* _WORK TO COMPLETE_
The required output is every line from the one with "volume := (hφr.mul hgc).integrable_unitAddTorus" through the final line of the data below, unchanged.

* _ENTRIES PROVIDED_
-- Opening Marker --
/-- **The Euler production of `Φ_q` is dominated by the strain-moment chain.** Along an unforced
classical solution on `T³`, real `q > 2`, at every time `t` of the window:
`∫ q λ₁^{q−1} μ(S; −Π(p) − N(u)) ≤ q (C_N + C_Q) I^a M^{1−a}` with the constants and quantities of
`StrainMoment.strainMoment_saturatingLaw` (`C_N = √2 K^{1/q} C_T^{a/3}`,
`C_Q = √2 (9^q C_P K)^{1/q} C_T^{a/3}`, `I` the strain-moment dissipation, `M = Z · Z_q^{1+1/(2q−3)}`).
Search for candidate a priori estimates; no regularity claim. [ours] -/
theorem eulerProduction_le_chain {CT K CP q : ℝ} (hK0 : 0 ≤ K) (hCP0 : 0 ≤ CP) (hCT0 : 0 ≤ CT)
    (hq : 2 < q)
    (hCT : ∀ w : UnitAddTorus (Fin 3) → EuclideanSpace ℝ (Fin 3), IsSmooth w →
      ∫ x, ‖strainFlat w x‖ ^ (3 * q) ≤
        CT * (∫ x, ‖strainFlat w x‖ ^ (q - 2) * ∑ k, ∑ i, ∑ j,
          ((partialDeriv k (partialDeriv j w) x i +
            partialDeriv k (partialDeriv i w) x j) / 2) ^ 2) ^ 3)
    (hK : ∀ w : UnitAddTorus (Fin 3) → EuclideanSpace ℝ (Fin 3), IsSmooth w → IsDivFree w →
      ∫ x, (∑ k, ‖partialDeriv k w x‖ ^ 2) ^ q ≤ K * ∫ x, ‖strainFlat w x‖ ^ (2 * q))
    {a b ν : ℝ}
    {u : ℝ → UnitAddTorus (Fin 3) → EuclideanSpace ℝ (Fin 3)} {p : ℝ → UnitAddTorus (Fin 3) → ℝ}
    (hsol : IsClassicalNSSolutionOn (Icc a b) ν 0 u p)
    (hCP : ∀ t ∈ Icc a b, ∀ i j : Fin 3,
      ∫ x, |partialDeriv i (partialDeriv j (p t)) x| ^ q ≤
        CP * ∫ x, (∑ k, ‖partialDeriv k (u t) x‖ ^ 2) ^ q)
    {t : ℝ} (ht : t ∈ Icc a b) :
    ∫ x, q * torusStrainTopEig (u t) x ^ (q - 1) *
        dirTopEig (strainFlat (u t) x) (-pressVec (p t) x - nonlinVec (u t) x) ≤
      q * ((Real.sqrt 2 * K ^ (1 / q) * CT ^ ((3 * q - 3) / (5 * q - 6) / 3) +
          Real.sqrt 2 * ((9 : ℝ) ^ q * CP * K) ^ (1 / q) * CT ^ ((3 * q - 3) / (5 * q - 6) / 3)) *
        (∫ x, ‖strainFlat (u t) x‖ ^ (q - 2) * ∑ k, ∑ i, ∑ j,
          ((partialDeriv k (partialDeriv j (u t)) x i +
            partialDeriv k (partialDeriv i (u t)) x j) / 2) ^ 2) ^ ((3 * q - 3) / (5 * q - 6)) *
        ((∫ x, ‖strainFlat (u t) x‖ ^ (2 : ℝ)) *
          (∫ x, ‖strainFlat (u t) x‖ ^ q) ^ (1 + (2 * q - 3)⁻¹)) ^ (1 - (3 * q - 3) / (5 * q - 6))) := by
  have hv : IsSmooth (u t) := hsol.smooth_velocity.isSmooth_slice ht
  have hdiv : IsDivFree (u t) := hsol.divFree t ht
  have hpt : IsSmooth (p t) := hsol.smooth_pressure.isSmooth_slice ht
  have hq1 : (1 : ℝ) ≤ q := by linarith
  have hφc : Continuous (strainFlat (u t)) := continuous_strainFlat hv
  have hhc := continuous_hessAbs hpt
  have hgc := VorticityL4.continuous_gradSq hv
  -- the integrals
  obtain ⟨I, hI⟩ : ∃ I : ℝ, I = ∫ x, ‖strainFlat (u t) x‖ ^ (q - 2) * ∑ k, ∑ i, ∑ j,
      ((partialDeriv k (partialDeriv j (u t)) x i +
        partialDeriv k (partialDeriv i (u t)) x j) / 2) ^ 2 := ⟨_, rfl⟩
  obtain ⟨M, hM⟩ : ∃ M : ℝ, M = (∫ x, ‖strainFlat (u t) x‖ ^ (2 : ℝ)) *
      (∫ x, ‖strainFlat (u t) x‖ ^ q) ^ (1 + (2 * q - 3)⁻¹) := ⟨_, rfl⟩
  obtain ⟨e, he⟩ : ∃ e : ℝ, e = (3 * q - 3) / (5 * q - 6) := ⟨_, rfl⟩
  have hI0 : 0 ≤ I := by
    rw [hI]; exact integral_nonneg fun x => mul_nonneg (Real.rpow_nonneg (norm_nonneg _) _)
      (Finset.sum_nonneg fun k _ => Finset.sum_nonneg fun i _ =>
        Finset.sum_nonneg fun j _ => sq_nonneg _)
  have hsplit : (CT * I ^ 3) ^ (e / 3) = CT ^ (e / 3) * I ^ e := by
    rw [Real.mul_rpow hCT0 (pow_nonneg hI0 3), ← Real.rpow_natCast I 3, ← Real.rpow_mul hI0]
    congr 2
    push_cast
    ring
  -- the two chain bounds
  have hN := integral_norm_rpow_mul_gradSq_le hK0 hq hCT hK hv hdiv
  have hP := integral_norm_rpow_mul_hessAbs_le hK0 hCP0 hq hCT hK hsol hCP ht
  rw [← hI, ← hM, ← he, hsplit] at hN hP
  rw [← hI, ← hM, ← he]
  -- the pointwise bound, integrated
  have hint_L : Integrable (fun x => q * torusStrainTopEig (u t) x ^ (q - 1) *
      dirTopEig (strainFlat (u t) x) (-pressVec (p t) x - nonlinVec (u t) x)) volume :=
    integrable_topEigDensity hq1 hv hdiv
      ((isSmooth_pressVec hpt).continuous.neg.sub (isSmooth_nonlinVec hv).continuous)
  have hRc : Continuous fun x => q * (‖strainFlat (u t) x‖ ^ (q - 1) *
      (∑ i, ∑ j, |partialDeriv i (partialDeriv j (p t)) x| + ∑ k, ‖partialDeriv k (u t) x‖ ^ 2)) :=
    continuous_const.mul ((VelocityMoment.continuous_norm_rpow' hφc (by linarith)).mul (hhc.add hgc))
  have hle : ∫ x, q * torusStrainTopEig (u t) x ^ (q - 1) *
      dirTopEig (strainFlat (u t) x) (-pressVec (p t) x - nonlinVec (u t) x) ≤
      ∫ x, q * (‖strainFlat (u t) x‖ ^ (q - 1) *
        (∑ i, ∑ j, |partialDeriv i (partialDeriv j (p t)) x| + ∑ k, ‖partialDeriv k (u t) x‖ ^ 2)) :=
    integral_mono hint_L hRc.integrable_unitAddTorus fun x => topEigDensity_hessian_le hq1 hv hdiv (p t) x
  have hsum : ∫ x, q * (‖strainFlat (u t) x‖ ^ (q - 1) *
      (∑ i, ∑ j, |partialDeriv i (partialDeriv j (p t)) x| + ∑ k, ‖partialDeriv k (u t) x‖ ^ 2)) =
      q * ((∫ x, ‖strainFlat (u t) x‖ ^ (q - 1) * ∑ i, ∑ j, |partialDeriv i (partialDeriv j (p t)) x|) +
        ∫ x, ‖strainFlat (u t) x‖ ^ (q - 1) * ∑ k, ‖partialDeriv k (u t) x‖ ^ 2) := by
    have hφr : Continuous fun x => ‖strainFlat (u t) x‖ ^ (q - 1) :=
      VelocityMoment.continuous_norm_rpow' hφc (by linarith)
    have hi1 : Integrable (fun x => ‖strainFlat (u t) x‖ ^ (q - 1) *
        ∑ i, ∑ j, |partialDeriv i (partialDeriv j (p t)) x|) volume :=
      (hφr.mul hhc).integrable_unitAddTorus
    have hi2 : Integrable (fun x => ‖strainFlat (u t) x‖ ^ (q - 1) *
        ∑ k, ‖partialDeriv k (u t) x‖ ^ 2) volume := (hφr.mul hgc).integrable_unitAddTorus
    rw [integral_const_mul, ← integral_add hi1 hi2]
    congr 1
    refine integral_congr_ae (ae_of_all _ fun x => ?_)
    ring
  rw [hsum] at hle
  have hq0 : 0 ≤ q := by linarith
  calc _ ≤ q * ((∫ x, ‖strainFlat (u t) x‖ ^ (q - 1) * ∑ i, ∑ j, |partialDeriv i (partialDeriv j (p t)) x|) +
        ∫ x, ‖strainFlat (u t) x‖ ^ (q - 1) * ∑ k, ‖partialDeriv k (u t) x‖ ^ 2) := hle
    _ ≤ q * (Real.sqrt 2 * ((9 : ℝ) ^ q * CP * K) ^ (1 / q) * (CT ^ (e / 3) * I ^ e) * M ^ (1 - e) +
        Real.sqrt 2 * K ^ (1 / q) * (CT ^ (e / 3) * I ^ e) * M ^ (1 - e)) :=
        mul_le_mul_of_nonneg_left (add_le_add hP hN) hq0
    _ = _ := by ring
-- Closing Marker --
* _EXERCISE RESULT_
        ∑ k, ‖partialDeriv k (u t) x‖ ^ 2) volume := (hφr.mul hgc).integrable_unitAddTorus
    rw [integral_const_mul, ← integral_add hi1 hi2]
    congr 1
    refine integral_congr_ae (ae_of_all _ fun x => ?_)
    ring
  rw [hsum] at hle
  have hq0 : 0 ≤ q := by linarith
  calc _ ≤ q * ((∫ x, ‖strainFlat (u t) x‖ ^ (q - 1) * ∑ i, ∑ j, |partialDeriv i (partialDeriv j (p t)) x|) +
        ∫ x, ‖strainFlat (u t) x‖ ^ (q - 1) * ∑ k, ‖partialDeriv k (u t) x‖ ^ 2) := hle
    _ ≤ q * (Real.sqrt 2 * ((9 : ℝ) ^ q * CP * K) ^ (1 / q) * (CT ^ (e / 3) * I ^ e) * M ^ (1 - e) +
        Real.sqrt 2 * K ^ (1 / q) * (CT ^ (e / 3) * I ^ e) * M ^ (1 - e)) :=
        mul_le_mul_of_nonneg_left (add_le_add hP hN) hq0
    _ = _ := by ring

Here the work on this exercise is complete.